Only one portion of the data is to be written out: from the line bearing "have hk : LinearMap.ker" through the line bearing "ha₀ h0, mul_comm]". Write it exactly as it appears.
####################
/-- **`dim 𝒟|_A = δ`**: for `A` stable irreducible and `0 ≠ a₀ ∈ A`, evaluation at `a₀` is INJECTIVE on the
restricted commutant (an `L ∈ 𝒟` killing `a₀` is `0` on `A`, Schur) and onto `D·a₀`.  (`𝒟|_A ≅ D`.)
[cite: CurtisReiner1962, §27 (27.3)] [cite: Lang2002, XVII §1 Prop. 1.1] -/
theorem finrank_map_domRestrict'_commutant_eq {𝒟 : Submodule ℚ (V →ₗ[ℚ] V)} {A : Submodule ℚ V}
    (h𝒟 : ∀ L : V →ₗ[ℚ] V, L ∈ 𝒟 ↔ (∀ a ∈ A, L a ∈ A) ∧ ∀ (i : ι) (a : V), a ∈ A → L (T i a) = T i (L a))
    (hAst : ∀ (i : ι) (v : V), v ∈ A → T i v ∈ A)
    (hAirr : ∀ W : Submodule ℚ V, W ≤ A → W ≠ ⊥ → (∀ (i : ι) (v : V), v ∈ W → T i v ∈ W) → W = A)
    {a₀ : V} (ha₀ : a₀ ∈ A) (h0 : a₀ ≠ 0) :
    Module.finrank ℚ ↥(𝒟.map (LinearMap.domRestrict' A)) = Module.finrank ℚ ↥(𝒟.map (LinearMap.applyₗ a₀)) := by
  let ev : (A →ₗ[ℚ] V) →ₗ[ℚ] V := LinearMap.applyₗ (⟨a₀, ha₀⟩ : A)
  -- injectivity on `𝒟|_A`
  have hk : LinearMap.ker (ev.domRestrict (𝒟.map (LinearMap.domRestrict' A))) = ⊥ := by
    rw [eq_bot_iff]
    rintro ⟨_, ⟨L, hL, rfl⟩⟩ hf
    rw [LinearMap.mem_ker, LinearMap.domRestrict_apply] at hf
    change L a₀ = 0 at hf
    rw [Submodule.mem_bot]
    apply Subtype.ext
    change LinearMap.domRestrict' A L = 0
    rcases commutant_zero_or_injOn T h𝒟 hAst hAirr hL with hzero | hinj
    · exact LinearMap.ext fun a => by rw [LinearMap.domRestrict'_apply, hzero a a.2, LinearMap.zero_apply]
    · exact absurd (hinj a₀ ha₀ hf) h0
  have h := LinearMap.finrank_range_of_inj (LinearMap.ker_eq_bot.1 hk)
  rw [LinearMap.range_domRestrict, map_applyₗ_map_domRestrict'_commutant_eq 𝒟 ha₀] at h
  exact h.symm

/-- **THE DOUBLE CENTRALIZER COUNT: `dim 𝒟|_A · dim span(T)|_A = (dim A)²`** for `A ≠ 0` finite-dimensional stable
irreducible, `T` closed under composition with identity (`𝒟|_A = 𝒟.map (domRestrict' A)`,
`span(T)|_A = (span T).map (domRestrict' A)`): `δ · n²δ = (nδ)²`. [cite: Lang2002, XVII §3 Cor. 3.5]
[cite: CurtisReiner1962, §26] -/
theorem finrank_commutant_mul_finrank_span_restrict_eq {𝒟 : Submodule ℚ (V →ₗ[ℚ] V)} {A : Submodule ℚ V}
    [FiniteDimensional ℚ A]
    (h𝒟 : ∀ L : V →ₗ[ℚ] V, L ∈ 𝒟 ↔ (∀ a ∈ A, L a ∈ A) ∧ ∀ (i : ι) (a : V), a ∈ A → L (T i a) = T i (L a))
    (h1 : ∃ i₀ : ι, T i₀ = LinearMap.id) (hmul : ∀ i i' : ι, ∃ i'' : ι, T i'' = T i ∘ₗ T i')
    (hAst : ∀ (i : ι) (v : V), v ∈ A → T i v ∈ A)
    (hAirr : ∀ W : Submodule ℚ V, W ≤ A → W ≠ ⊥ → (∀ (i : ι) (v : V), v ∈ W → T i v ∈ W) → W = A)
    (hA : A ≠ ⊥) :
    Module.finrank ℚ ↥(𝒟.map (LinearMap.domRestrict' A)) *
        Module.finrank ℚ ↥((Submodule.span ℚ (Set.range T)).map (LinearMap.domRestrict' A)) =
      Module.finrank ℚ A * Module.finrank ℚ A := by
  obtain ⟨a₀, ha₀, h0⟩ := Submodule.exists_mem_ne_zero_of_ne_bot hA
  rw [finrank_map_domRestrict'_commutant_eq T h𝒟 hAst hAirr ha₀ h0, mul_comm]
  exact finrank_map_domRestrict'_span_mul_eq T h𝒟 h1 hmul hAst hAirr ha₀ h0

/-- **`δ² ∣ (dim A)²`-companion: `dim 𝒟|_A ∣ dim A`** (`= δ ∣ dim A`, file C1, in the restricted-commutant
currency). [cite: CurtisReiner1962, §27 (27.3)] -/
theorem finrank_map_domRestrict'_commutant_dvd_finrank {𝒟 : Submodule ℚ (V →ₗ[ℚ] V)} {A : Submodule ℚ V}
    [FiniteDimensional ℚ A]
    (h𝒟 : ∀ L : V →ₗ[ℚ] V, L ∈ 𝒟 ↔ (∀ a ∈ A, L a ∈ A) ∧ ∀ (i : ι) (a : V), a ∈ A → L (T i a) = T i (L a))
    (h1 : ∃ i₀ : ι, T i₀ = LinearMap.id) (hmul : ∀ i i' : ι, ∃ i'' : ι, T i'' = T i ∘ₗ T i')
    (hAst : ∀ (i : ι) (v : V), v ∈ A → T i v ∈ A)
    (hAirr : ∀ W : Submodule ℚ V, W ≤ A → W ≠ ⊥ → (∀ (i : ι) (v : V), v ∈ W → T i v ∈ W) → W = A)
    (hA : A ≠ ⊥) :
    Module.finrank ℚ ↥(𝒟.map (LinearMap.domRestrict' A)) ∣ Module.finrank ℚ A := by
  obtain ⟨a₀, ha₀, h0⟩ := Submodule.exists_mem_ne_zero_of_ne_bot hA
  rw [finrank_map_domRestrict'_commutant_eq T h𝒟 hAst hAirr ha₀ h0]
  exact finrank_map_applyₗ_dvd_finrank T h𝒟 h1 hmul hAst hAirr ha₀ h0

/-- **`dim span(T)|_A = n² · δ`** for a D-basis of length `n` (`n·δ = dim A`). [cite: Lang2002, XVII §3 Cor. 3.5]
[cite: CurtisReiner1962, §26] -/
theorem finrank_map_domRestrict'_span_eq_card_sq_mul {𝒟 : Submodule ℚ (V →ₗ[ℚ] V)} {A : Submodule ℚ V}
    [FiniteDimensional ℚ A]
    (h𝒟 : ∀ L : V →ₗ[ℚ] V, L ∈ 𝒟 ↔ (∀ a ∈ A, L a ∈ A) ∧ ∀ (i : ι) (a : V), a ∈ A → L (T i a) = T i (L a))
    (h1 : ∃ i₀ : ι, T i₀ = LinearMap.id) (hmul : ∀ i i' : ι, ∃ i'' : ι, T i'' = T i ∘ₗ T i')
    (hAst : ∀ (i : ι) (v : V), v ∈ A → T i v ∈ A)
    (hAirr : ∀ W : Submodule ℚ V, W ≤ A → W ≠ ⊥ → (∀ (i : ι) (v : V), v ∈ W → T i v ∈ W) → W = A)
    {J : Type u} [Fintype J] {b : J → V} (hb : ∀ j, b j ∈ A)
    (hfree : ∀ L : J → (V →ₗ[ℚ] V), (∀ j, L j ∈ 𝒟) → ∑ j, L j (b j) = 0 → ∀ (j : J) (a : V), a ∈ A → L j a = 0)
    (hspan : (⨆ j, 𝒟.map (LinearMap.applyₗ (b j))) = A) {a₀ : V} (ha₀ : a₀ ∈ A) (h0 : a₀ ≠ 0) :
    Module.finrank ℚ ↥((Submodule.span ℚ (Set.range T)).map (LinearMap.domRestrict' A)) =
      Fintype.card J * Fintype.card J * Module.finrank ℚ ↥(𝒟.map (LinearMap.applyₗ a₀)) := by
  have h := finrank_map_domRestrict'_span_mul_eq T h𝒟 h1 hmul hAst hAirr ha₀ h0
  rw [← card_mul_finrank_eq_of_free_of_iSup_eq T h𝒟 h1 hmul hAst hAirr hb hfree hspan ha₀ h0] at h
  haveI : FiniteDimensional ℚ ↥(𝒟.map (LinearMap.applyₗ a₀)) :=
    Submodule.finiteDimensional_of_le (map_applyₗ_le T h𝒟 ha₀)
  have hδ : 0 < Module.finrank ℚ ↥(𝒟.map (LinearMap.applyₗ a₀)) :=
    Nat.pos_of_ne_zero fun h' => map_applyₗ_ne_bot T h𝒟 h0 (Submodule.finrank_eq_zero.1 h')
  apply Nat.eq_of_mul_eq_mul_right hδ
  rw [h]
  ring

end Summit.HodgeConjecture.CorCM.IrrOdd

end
####################
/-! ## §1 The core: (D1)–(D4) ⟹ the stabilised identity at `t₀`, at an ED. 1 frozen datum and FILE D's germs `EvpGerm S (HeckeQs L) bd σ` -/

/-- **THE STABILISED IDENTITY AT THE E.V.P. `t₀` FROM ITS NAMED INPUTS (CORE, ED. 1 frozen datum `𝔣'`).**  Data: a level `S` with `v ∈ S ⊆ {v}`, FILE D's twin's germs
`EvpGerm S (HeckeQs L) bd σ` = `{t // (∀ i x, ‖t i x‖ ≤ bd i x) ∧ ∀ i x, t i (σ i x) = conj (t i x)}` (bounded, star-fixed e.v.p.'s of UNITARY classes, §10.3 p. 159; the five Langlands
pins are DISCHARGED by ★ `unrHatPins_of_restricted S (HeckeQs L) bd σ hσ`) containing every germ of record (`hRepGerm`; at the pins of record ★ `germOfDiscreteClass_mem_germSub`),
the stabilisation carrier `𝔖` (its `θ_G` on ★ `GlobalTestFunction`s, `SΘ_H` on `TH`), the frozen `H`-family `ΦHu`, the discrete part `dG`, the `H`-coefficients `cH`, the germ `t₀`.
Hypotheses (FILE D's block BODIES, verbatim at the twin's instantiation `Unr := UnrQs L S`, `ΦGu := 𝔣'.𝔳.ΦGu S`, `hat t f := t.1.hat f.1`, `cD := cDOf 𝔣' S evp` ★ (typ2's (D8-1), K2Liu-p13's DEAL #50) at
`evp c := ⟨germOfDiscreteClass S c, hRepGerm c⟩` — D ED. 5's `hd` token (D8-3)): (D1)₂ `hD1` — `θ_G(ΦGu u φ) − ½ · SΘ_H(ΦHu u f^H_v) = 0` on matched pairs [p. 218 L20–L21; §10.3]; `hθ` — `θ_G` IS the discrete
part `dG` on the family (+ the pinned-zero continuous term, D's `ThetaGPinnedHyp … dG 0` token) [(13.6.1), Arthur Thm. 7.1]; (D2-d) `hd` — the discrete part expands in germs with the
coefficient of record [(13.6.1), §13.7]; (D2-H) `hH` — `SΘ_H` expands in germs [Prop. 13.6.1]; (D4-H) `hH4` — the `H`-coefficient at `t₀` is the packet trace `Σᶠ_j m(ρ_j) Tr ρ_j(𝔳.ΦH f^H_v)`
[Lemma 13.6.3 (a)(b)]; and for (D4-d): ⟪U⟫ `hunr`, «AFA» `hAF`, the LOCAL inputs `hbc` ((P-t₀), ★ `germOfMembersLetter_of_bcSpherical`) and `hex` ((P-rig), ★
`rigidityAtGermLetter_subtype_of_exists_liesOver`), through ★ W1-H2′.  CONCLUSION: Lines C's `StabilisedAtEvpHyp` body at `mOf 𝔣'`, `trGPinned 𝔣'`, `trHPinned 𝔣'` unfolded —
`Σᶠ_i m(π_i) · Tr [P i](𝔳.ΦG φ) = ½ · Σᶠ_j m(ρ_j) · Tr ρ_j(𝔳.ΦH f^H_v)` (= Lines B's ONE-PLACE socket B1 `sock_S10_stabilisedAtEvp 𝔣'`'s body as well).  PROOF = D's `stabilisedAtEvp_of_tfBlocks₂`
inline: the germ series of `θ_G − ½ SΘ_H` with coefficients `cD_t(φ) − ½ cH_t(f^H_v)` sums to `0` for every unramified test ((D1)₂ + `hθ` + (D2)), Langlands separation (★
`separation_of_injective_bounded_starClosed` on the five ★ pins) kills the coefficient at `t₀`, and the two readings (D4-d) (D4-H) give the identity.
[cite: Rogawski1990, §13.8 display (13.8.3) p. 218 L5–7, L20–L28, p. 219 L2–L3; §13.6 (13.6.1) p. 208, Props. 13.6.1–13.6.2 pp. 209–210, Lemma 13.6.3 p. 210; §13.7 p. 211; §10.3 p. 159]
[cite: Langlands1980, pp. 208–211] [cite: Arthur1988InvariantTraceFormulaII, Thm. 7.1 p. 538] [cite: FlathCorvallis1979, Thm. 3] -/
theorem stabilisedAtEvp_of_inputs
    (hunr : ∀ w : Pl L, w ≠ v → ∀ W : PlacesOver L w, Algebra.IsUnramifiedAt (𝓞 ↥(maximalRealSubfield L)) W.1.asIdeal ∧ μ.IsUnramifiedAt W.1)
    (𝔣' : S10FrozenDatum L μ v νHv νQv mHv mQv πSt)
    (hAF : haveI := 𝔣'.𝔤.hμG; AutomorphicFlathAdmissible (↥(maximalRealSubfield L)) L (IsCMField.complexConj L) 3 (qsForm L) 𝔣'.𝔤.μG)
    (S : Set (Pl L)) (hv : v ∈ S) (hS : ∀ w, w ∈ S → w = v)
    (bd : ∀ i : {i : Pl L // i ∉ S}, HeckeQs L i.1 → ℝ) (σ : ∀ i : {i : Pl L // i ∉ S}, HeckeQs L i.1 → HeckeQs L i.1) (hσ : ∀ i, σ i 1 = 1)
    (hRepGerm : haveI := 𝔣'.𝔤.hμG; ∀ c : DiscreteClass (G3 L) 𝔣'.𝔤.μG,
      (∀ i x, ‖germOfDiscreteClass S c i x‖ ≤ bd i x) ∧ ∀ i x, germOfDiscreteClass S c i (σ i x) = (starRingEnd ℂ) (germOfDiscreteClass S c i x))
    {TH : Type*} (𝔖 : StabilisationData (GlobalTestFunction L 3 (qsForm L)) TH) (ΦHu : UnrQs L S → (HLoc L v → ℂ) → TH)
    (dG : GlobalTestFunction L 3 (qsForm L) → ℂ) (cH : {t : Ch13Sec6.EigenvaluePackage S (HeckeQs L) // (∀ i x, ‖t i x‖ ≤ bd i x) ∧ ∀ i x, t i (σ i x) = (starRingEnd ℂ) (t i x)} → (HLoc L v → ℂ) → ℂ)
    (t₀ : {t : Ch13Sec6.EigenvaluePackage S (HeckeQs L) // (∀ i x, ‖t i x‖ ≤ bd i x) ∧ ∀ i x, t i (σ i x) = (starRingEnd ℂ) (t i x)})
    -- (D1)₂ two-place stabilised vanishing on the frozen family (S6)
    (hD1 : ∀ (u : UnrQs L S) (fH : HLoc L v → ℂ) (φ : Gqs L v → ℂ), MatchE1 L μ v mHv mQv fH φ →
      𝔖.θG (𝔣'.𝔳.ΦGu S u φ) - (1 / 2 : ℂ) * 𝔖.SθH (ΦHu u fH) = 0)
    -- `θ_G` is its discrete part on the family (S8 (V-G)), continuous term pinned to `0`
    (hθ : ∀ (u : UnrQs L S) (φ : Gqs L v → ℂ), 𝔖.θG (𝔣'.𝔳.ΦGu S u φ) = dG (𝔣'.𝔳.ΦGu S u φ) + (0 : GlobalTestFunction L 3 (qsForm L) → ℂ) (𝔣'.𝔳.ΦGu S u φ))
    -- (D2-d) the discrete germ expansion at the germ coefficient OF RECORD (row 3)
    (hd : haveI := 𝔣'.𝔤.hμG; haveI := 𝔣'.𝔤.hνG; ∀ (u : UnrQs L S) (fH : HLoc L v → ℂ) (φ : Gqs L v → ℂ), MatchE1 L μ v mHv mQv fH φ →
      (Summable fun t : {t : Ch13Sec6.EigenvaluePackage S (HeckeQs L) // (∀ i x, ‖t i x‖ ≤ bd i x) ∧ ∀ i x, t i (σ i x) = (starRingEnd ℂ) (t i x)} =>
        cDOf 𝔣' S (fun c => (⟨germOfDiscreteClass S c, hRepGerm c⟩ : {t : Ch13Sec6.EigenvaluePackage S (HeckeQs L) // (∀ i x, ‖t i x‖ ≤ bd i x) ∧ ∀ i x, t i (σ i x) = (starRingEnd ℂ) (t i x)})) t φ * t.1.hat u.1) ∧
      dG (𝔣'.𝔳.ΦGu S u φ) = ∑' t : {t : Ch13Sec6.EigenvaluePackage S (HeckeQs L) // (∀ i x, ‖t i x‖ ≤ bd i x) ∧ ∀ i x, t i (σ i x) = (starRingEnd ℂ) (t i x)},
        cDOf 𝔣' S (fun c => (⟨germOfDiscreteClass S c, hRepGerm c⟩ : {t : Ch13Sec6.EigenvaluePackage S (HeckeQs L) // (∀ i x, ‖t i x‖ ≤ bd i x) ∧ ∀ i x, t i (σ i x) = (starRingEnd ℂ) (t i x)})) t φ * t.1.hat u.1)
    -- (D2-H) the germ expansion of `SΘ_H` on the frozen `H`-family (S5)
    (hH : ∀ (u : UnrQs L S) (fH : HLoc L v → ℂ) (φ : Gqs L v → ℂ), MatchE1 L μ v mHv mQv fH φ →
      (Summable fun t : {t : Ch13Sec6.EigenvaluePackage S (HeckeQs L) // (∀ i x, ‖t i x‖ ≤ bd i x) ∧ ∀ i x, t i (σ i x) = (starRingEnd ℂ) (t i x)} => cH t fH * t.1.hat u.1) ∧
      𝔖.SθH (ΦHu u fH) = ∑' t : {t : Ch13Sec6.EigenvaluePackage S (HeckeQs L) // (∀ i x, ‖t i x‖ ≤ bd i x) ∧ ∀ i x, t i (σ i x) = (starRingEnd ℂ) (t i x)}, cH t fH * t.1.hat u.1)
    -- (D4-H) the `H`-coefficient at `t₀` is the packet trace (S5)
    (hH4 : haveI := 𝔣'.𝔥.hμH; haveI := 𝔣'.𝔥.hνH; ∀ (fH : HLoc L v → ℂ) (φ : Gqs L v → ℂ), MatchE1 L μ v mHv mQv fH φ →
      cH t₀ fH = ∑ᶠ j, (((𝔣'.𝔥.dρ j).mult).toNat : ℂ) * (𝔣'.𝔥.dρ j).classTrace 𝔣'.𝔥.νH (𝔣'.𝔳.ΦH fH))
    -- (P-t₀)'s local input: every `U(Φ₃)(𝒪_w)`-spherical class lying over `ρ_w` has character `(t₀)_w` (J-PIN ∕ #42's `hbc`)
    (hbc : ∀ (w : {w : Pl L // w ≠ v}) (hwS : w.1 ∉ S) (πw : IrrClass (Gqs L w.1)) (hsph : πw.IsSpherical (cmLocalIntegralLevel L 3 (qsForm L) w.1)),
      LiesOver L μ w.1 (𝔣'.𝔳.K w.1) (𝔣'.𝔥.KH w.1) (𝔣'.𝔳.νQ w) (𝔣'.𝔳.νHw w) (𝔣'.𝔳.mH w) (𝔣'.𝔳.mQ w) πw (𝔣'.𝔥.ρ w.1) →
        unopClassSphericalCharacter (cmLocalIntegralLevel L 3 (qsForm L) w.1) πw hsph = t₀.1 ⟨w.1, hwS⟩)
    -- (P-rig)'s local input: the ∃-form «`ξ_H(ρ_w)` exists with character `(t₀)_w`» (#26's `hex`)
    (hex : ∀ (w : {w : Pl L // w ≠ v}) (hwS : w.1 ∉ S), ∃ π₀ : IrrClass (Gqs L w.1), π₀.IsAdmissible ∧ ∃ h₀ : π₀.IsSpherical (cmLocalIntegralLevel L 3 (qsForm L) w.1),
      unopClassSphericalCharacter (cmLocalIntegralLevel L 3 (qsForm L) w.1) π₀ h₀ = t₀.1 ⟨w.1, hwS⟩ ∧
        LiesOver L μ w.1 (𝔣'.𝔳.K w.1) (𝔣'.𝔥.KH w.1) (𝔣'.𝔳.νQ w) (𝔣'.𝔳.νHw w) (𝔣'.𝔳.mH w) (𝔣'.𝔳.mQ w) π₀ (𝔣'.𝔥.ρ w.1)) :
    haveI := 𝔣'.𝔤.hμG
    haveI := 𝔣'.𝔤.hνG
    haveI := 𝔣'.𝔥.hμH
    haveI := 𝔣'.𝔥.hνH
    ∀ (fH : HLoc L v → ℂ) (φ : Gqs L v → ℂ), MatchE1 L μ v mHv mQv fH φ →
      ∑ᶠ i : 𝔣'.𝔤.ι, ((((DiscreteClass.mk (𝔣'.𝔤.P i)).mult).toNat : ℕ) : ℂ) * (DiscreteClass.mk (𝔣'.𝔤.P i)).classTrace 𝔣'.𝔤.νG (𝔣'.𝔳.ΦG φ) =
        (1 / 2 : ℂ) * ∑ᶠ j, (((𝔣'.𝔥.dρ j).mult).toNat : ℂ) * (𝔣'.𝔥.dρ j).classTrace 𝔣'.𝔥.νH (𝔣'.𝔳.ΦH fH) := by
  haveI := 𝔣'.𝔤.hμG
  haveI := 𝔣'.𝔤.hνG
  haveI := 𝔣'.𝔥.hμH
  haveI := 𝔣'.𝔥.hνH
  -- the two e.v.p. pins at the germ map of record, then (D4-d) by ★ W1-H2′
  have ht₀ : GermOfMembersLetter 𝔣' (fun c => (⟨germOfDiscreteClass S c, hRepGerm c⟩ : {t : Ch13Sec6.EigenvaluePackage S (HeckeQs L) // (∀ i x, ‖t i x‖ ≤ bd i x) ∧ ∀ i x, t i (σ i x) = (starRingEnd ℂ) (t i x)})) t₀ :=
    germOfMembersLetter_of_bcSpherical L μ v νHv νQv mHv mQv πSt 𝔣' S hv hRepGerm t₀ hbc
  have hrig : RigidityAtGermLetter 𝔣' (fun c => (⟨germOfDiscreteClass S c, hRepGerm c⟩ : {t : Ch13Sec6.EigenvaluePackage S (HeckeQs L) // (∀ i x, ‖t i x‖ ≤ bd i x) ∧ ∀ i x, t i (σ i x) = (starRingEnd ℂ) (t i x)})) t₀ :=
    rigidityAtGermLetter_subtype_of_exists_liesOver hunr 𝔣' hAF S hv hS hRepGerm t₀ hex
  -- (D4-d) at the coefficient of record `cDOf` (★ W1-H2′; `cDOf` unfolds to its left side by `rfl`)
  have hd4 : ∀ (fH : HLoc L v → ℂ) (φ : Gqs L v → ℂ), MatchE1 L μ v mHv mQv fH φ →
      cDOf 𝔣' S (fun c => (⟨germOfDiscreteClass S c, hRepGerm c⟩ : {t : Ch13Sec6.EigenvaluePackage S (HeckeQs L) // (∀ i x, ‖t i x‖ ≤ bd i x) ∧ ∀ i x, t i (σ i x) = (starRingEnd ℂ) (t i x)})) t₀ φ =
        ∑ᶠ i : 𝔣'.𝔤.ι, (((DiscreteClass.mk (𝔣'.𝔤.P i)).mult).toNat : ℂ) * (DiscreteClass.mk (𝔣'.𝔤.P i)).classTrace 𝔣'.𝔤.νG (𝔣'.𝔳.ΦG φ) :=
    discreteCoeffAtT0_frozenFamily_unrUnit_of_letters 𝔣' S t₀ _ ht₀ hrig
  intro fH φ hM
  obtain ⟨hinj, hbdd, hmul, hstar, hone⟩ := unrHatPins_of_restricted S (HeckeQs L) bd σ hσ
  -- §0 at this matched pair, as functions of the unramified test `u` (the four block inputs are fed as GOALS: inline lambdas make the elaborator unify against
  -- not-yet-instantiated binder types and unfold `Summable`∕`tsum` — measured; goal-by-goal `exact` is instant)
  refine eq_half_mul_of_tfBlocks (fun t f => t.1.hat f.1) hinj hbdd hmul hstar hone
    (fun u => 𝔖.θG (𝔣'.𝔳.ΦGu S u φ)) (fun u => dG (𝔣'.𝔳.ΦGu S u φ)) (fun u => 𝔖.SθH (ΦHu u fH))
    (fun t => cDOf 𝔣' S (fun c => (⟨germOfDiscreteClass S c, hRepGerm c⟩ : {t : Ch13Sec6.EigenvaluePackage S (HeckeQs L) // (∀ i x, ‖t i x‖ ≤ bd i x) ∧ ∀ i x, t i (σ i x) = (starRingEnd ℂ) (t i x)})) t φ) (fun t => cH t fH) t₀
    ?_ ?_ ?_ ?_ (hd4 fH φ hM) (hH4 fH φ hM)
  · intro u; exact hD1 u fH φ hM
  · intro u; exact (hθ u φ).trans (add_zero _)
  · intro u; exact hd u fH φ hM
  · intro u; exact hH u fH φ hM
####################
(Expected answer)
  have hk : LinearMap.ker (ev.domRestrict (𝒟.map (LinearMap.domRestrict' A))) = ⊥ := by
    rw [eq_bot_iff]
    rintro ⟨_, ⟨L, hL, rfl⟩⟩ hf
    rw [LinearMap.mem_ker, LinearMap.domRestrict_apply] at hf
    change L a₀ = 0 at hf
    rw [Submodule.mem_bot]
    apply Subtype.ext
    change LinearMap.domRestrict' A L = 0
    rcases commutant_zero_or_injOn T h𝒟 hAst hAirr hL with hzero | hinj
    · exact LinearMap.ext fun a => by rw [LinearMap.domRestrict'_apply, hzero a a.2, LinearMap.zero_apply]
    · exact absurd (hinj a₀ ha₀ hf) h0
  have h := LinearMap.finrank_range_of_inj (LinearMap.ker_eq_bot.1 hk)
  rw [LinearMap.range_domRestrict, map_applyₗ_map_domRestrict'_commutant_eq 𝒟 ha₀] at h
  exact h.symm

/-- **THE DOUBLE CENTRALIZER COUNT: `dim 𝒟|_A · dim span(T)|_A = (dim A)²`** for `A ≠ 0` finite-dimensional stable
irreducible, `T` closed under composition with identity (`𝒟|_A = 𝒟.map (domRestrict' A)`,
`span(T)|_A = (span T).map (domRestrict' A)`): `δ · n²δ = (nδ)²`. [cite: Lang2002, XVII §3 Cor. 3.5]
[cite: CurtisReiner1962, §26] -/
theorem finrank_commutant_mul_finrank_span_restrict_eq {𝒟 : Submodule ℚ (V →ₗ[ℚ] V)} {A : Submodule ℚ V}
    [FiniteDimensional ℚ A]
    (h𝒟 : ∀ L : V →ₗ[ℚ] V, L ∈ 𝒟 ↔ (∀ a ∈ A, L a ∈ A) ∧ ∀ (i : ι) (a : V), a ∈ A → L (T i a) = T i (L a))
    (h1 : ∃ i₀ : ι, T i₀ = LinearMap.id) (hmul : ∀ i i' : ι, ∃ i'' : ι, T i'' = T i ∘ₗ T i')
    (hAst : ∀ (i : ι) (v : V), v ∈ A → T i v ∈ A)
    (hAirr : ∀ W : Submodule ℚ V, W ≤ A → W ≠ ⊥ → (∀ (i : ι) (v : V), v ∈ W → T i v ∈ W) → W = A)
    (hA : A ≠ ⊥) :
    Module.finrank ℚ ↥(𝒟.map (LinearMap.domRestrict' A)) *
        Module.finrank ℚ ↥((Submodule.span ℚ (Set.range T)).map (LinearMap.domRestrict' A)) =
      Module.finrank ℚ A * Module.finrank ℚ A := by
  obtain ⟨a₀, ha₀, h0⟩ := Submodule.exists_mem_ne_zero_of_ne_bot hA
  rw [finrank_map_domRestrict'_commutant_eq T h𝒟 hAst hAirr ha₀ h0, mul_comm]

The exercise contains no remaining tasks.